- Born: November 8, 1940 Detroit, Michigan, United States
- Died: December 19, 2008 (aged 68) Detroit, Michigan, United States
- Genres: Jazz Post bop Hard bop Bebop
- Occupation: Pianist
- Instrument: Piano

= Kenny Cox =

Kenny Cox (November 8, 1940 - December 19, 2008) was a jazz pianist performing in the post bop, hard bop and bebop mediums. Cox was pianist for singer Etta Jones during the 1960s and was also a member of a quintet led by trombonist George Bohannon. By the end of the late 1960s he had formed his own Kenny Cox and the Contemporary Jazz Quintet, which recorded two albums for Blue Note Records before the end of the decade.
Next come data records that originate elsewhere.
/-- Every exponent `v` of `Λ` satisfies `v_i ≥ −1` and `v_1 + v_2 + v_3 ≤ 1`.
[cite: Straub2014, §1 Remark 1.4 (the Newton polyhedron of `Λ`)] -/
theorem support_straubLaurent_bound {v : Fin 3 → ℤ} (hv : v ∈ straubLaurent.coeff.support) :
    (-1 : ℝ) ≤ v 0 ∧ (-1 : ℝ) ≤ v 1 ∧ (-1 : ℝ) ≤ v 2 ∧ (v 0 : ℝ) + v 1 + v 2 ≤ 1 := by
  rw [Finsupp.mem_support_iff, straubLaurent, AddMonoidAlgebra.coeff_mul_single_apply, mul_one] at hv
  obtain ⟨y, hy, hy'⟩ := Set.mem_smul_set.1 (suppIn_toLaurent_numer _ (Finsupp.mem_support_iff.2 hv))
  simp only [simplexC, Set.mem_setOf_eq] at hy
  obtain ⟨hy0, hy1, hy2, hys⟩ := hy
  have e0 := congrFun hy' 0
  have e1 := congrFun hy' 1
  have e2 := congrFun hy' 2
  simp only [Pi.smul_apply, smul_eq_mul, latticeEmb_apply, Pi.add_apply, Pi.neg_apply, expVec_zero, expVec_one,
    expVec_two] at e0 e1 e2
  push_cast at e0 e1 e2
  exact ⟨by linarith, by linarith, by linarith, by linarith⟩

/-- The Newton polytope of `Λ` lies in the simplex `x, y, z ≥ −1`, `x + y + z ≤ 1`.
[cite: Straub2014, §1 Remark 1.4 (the Newton polyhedron of `Λ`)] -/
theorem newtonPolytope_subset_simplex :
    newtonPolytope straubLaurent ⊆
      {x : Fin 3 → ℝ | -1 ≤ x 0 ∧ -1 ≤ x 1 ∧ -1 ≤ x 2 ∧ x 0 + x 1 + x 2 ≤ 1} := by
  refine convexHull_min ?_ ?_
  · rintro _ ⟨v, hv, rfl⟩
    simpa only [Set.mem_setOf_eq, latticeEmb_apply] using support_straubLaurent_bound hv
  · have h0 : IsLinearMap ℝ (fun x : Fin 3 → ℝ => x 0) := ⟨fun x y => rfl, fun c x => rfl⟩
    have h1 : IsLinearMap ℝ (fun x : Fin 3 → ℝ => x 1) := ⟨fun x y => rfl, fun c x => rfl⟩
    have h2 : IsLinearMap ℝ (fun x : Fin 3 → ℝ => x 2) := ⟨fun x y => rfl, fun c x => rfl⟩
    have h012 : IsLinearMap ℝ (fun x : Fin 3 → ℝ => x 0 + x 1 + x 2) :=
      ⟨fun x y => by simp only [Pi.add_apply]; ring, fun c x => by simp only [Pi.smul_apply, smul_eq_mul]; ring⟩
    have := (((convex_halfSpace_ge h0 (-1)).inter (convex_halfSpace_ge h1 (-1))).inter
      (convex_halfSpace_ge h2 (-1))).inter (convex_halfSpace_le h012 1)
    convert this using 1
    ext x
    simp [and_assoc]

/-! ## The Newton polytope from below: the six exponents `±e_i` -/

/-- `[x_1²] numer = Kp`. [cite: Straub2014, §1 Remark 1.4] -/
theorem numer_coeff_two : numer.coeff 2 = Kp := by simp [numer]

/-- `[x_1] numer = T1`. [cite: Straub2014, §1 Remark 1.4] -/
theorem numer_coeff_one : numer.coeff 1 = T1 := by simp [numer]

/-- `[x_1⁰] numer = T0`. [cite: Straub2014, §1 Remark 1.4] -/
theorem numer_coeff_zero : numer.coeff 0 = T0 := by simp [numer]

/-- `[x_2] Kp = 1 + x_3`. [cite: Straub2014, §1 Remark 1.4] -/
theorem Kp_coeff_one : Kp.coeff 1 = K1 := by simp [Kp]

/-- `[x_2²] T1 = L2`. [cite: Straub2014, §1 Remark 1.4] -/
theorem T1_coeff_two : T1.coeff 2 = L2 := by rw [T1_eq]; simp

/-- `[x_2] T1 = L1`. [cite: Straub2014, §1 Remark 1.4] -/
theorem T1_coeff_one : T1.coeff 1 = L1 := by rw [T1_eq]; simp

/-- `[x_2⁰] T1 = L0`. [cite: Straub2014, §1 Remark 1.4] -/
theorem T1_coeff_zero : T1.coeff 0 = L0 := by rw [T1_eq]; simp

/-- `[x_2] T0 = L0`. [cite: Straub2014, §1 Remark 1.4] -/
theorem T0_coeff_one : T0.coeff 1 = L0 := by rw [T0_eq]; simp

/-- `[x_3] (1 + x_3) = 1`. [cite: Straub2014, §1 Remark 1.4] -/
theorem K1_coeff_one : K1.coeff 1 = 1 := by simp [K1, coeff_one]

/-- `[x_3^k] (1 + x_3)² = C(2,k)`. [cite: Straub2014, §1 Remark 1.4] -/
theorem K2_coeff (k : ℕ) : K2.coeff k = ((2 : ℕ).choose k : ℤ) := by
  rw [K2, K1, coeff_one_add_X_pow]

/-- `[x_3] L0 = 1`. [cite: Straub2014, §1 Remark 1.4] -/
theorem L0_coeff_one : L0.coeff 1 = 1 := by
  rw [L0, coeff_mul_X, K2_coeff]
  simp

/-- `[x_3] L2 = 2`. [cite: Straub2014, §1 Remark 1.4] -/
theorem L2_coeff_one : L2.coeff 1 = 2 := by
  rw [L2, coeff_add, K1_coeff_one]
  norm_num

/-- `[x_3²] L1 = 3`. [cite: Straub2014, §1 Remark 1.4] -/
theorem L1_coeff_two : L1.coeff 2 = 3 := by
  rw [L1, coeff_add, coeff_add, coeff_mul_X, K2_coeff, K1_coeff_one]
  simp

/-- `[x_3⁰] L1 = 2`. [cite: Straub2014, §1 Remark 1.4] -/
theorem L1_coeff_zero : L1.coeff 0 = 2 := by
  rw [L1, coeff_add, coeff_add, coeff_mul_X_zero, K2_coeff]
  simp

/-- Coefficients of `Λ` in terms of the numerator. [cite: Straub2014, §1 Remark 1.4] -/
theorem coeff_straubLaurent_eq (a b c : ℤ) (i j k : ℕ) (ha : a + 1 = i) (hb : b + 1 = j) (hc : c + 1 = k) :
    straubLaurent.coeff (expVec a b c) = ((numer.coeff i).coeff j).coeff k := by
  rw [straubLaurent, AddMonoidAlgebra.coeff_mul_single_apply, mul_one,
    show expVec a b c + -expVec (-1) (-1) (-1) = expVec (i : ℤ) (j : ℤ) (k : ℤ) by
      rw [← ha, ← hb, ← hc]; ext l; fin_cases l <;> simp,
    coeff_toLaurent]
Cox has appeared as a contributor on various albums, and has also performed live with such musicians as Rahsaan Roland Kirk, Eddie Harris, Jackie McLean, Roy Haynes, Ben Webster, Wes Montgomery, Kenny Dorham, Philly Joe Jones, Kenny Burrell, Donald Byrd, Roy Brooks, Charles McPherson, and Curtis Fuller. During the 1980s he formed the Detroit-based Guerilla Jam Band, a group which performed with Regina Carter, James Carter, Tani Tabbal, Jaribu Shahid, Ralph Miles Jones, Marc Silver, and Craig Taborn. Cox was responsible for the short-lived Strata Records.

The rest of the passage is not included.